## [RECORDS FOR PROCESSING]
==========

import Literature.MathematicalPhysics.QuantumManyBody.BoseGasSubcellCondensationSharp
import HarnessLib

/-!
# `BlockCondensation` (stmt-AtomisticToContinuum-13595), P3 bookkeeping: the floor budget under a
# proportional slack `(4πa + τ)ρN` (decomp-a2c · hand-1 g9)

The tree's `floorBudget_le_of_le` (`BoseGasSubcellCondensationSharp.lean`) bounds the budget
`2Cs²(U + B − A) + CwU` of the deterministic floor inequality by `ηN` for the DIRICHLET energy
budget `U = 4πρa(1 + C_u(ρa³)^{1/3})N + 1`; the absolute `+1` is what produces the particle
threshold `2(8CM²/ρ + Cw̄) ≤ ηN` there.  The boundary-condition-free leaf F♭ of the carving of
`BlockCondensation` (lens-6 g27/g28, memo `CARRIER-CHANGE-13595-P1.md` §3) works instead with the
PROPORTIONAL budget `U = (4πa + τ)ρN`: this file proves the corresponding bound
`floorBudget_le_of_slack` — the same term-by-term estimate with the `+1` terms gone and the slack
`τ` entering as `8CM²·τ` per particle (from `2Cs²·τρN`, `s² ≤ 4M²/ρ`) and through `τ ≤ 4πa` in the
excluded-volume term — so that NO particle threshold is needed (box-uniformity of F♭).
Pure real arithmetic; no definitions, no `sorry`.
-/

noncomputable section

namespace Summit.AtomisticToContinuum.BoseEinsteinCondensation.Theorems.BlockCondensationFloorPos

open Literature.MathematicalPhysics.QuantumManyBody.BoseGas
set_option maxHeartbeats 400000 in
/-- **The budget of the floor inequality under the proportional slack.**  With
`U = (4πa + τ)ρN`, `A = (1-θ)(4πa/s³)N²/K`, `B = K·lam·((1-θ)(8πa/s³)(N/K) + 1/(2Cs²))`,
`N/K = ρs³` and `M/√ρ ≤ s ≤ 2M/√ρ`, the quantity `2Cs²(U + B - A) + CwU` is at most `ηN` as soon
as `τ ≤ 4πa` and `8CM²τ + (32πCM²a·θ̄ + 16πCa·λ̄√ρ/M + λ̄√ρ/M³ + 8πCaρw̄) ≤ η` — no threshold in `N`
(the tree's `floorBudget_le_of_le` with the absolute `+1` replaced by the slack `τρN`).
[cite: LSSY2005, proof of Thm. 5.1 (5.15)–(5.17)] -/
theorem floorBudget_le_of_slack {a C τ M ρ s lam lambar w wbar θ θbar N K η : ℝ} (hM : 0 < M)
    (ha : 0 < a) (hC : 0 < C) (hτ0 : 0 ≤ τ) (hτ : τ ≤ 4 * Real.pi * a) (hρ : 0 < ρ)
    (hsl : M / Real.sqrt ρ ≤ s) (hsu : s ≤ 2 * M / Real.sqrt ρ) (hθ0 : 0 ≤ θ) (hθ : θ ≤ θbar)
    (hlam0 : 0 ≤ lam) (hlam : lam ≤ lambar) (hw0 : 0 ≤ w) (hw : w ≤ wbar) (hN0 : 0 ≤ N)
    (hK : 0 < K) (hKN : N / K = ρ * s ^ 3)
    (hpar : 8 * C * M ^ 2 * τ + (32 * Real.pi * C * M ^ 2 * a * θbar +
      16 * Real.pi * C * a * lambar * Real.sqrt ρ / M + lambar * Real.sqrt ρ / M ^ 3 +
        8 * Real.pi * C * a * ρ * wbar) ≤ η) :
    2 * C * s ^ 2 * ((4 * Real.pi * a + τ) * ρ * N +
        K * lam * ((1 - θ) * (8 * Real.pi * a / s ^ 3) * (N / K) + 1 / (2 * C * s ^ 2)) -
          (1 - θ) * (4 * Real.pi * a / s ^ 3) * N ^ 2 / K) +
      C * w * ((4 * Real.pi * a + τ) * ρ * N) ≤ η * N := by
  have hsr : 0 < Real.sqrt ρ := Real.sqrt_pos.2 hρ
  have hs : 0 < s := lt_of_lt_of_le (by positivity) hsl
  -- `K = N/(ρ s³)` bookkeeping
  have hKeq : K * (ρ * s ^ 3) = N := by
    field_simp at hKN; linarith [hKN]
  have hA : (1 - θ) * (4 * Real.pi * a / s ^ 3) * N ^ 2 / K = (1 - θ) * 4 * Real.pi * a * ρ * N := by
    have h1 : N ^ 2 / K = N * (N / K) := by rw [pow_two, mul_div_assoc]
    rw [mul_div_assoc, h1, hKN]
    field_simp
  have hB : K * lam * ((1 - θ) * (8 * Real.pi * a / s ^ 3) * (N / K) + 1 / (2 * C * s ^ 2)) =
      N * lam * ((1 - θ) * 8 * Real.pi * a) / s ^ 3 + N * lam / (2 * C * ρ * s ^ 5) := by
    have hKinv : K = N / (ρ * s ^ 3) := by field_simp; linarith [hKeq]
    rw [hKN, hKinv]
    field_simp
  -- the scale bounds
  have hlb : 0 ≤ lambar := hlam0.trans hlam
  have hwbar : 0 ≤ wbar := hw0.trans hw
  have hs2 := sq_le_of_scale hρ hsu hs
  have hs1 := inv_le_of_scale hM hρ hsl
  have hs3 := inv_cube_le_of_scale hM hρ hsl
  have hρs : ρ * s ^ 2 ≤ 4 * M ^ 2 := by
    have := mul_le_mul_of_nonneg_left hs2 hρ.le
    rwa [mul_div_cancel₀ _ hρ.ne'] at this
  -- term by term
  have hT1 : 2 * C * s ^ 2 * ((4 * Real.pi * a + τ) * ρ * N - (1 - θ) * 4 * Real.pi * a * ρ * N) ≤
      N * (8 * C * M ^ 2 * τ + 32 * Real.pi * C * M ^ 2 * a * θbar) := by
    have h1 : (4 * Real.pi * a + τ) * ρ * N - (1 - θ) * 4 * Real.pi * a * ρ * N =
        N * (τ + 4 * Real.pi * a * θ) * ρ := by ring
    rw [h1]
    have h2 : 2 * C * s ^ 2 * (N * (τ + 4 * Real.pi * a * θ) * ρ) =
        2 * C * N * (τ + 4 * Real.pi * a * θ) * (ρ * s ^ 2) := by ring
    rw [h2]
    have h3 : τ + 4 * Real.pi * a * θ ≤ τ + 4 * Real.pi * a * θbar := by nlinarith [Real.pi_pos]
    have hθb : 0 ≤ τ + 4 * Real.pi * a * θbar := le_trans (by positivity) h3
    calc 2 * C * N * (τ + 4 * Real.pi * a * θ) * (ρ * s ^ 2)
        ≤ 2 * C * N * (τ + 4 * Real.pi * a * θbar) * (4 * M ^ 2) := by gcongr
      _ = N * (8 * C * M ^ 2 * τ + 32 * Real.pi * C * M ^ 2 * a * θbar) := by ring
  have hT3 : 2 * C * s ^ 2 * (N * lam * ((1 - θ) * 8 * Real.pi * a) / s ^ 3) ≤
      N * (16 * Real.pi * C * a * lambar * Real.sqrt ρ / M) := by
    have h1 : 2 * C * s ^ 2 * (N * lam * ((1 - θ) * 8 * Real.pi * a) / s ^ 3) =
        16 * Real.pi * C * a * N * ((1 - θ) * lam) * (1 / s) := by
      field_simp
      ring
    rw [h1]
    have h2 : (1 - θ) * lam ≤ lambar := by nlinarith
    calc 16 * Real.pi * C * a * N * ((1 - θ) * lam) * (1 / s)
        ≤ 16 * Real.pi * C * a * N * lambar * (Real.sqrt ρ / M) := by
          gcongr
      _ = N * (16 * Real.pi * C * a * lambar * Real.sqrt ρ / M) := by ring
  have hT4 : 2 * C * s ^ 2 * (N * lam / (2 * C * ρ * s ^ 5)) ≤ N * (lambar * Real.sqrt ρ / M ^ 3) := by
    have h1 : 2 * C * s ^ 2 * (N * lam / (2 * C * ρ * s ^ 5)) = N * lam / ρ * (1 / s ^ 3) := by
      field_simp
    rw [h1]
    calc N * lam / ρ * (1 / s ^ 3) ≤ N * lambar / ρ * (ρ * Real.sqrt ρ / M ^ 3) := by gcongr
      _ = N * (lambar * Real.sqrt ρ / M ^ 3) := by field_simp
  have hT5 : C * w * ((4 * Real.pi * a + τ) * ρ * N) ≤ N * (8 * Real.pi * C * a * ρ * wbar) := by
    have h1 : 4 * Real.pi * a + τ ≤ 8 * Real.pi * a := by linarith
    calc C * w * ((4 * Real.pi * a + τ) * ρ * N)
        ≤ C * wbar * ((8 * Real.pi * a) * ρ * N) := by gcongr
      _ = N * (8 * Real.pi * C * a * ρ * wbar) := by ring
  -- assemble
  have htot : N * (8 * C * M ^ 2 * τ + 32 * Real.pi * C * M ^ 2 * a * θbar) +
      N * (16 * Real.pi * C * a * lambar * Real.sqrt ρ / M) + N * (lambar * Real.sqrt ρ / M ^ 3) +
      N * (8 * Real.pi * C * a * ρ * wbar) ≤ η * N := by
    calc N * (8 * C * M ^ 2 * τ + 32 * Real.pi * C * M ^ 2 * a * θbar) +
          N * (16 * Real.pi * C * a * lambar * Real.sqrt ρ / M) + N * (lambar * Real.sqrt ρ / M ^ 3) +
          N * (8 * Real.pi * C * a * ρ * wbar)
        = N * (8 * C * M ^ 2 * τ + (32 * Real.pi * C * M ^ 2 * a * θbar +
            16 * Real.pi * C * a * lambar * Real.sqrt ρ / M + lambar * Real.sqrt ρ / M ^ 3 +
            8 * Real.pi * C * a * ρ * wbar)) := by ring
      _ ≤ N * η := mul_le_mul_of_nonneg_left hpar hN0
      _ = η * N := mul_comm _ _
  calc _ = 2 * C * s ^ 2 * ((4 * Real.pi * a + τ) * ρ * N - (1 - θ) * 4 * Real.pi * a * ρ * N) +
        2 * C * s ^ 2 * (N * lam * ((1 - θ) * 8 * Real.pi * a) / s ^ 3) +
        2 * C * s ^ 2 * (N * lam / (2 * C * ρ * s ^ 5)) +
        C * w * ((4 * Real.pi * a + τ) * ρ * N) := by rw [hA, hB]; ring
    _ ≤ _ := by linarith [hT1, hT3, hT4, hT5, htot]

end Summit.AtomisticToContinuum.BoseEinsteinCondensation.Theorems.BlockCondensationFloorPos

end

==========

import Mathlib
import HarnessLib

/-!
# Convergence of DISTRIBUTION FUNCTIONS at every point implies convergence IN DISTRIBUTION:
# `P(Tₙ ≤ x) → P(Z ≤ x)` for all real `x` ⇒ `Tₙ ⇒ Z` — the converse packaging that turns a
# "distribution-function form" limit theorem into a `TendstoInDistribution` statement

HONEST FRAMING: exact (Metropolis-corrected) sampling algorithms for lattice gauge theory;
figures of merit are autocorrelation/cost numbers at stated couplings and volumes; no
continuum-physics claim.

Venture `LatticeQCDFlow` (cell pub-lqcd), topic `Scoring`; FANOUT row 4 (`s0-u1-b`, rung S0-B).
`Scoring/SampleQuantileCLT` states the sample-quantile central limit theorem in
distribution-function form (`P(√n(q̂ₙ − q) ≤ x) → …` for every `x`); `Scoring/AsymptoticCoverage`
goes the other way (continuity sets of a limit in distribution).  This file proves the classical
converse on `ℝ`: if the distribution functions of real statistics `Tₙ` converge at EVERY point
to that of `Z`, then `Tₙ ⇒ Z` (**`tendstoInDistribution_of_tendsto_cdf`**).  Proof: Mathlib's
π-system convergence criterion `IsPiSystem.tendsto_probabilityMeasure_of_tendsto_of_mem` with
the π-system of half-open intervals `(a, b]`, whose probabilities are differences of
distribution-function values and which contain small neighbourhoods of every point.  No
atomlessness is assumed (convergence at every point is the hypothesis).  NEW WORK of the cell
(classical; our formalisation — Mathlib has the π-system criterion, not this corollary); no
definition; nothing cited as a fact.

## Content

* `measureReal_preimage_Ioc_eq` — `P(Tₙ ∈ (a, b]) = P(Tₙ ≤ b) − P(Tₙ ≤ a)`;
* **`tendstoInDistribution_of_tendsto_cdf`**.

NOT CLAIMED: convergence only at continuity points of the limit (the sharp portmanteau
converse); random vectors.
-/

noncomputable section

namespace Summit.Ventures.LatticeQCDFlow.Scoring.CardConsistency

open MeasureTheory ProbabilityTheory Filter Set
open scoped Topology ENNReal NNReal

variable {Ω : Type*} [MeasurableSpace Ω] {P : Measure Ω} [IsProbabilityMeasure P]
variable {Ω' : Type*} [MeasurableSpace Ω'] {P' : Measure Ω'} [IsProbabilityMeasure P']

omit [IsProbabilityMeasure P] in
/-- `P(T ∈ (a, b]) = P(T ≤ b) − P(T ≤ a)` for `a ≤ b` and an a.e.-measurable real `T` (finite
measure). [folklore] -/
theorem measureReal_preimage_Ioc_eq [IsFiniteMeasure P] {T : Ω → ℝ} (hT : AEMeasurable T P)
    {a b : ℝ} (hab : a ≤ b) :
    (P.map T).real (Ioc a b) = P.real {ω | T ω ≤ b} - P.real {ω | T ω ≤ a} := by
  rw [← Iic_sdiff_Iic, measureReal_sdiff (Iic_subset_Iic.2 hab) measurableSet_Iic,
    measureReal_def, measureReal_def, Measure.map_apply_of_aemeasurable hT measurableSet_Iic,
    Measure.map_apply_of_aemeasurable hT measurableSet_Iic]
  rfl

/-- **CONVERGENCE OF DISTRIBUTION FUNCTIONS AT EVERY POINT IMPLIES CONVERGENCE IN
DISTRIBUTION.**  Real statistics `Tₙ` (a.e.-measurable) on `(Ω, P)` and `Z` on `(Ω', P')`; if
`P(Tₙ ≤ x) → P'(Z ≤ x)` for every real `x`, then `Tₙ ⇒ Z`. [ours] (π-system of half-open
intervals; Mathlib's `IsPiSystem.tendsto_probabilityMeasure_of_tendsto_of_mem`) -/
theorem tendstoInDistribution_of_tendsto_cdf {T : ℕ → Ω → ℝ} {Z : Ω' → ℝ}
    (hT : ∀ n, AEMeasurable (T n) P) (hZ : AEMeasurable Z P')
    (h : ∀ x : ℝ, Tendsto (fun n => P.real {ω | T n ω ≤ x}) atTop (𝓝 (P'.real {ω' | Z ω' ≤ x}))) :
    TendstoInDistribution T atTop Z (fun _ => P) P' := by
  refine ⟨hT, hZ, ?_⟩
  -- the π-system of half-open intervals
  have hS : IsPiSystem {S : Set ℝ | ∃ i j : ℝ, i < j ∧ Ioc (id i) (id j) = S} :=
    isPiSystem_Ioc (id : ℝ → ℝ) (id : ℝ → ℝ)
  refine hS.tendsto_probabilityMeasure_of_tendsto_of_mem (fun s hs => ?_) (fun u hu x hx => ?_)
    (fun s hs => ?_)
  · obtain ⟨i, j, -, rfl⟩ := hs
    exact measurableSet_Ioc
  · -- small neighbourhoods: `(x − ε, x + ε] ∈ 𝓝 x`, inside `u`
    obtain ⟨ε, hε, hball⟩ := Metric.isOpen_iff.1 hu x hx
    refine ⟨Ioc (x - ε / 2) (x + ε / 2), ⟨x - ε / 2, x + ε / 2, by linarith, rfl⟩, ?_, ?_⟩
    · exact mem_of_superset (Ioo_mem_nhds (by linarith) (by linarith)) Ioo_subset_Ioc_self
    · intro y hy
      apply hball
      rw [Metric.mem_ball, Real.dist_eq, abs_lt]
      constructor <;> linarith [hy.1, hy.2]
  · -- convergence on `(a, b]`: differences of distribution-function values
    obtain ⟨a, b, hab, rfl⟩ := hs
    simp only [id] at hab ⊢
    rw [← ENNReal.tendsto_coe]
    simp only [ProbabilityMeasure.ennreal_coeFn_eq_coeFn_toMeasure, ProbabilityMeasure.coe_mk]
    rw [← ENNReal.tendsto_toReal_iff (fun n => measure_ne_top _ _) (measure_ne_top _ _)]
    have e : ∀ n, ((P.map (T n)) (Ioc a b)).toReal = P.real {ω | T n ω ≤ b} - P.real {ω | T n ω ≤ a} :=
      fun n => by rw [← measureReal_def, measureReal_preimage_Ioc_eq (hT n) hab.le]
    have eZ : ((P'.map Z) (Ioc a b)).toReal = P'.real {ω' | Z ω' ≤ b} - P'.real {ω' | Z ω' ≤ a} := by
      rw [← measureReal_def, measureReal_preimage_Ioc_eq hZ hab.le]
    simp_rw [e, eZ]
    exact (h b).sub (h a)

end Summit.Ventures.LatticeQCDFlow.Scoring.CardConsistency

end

==========

## [TASK REQUIREMENTS]
Please reproduce, exactly as they appear above, the lines from the line containing "(cell pub-lqcd), topic" up to and including the line containing "measure). [folklore] -/".

## [ANSWER AREA]
Venture `LatticeQCDFlow` (cell pub-lqcd), topic `Scoring`; FANOUT row 4 (`s0-u1-b`, rung S0-B).
`Scoring/SampleQuantileCLT` states the sample-quantile central limit theorem in
distribution-function form (`P(√n(q̂ₙ − q) ≤ x) → …` for every `x`); `Scoring/AsymptoticCoverage`
goes the other way (continuity sets of a limit in distribution).  This file proves the classical
converse on `ℝ`: if the distribution functions of real statistics `Tₙ` converge at EVERY point
to that of `Z`, then `Tₙ ⇒ Z` (**`tendstoInDistribution_of_tendsto_cdf`**).  Proof: Mathlib's
π-system convergence criterion `IsPiSystem.tendsto_probabilityMeasure_of_tendsto_of_mem` with
the π-system of half-open intervals `(a, b]`, whose probabilities are differences of
distribution-function values and which contain small neighbourhoods of every point.  No
atomlessness is assumed (convergence at every point is the hypothesis).  NEW WORK of the cell
(classical; our formalisation — Mathlib has the π-system criterion, not this corollary); no
definition; nothing cited as a fact.

## Content

* `measureReal_preimage_Ioc_eq` — `P(Tₙ ∈ (a, b]) = P(Tₙ ≤ b) − P(Tₙ ≤ a)`;
* **`tendstoInDistribution_of_tendsto_cdf`**.

NOT CLAIMED: convergence only at continuity points of the limit (the sharp portmanteau
converse); random vectors.
-/

noncomputable section

namespace Summit.Ventures.LatticeQCDFlow.Scoring.CardConsistency

open MeasureTheory ProbabilityTheory Filter Set
open scoped Topology ENNReal NNReal

variable {Ω : Type*} [MeasurableSpace Ω] {P : Measure Ω} [IsProbabilityMeasure P]
variable {Ω' : Type*} [MeasurableSpace Ω'] {P' : Measure Ω'} [IsProbabilityMeasure P']

omit [IsProbabilityMeasure P] in
/-- `P(T ∈ (a, b]) = P(T ≤ b) − P(T ≤ a)` for `a ≤ b` and an a.e.-measurable real `T` (finite
measure). [folklore] -/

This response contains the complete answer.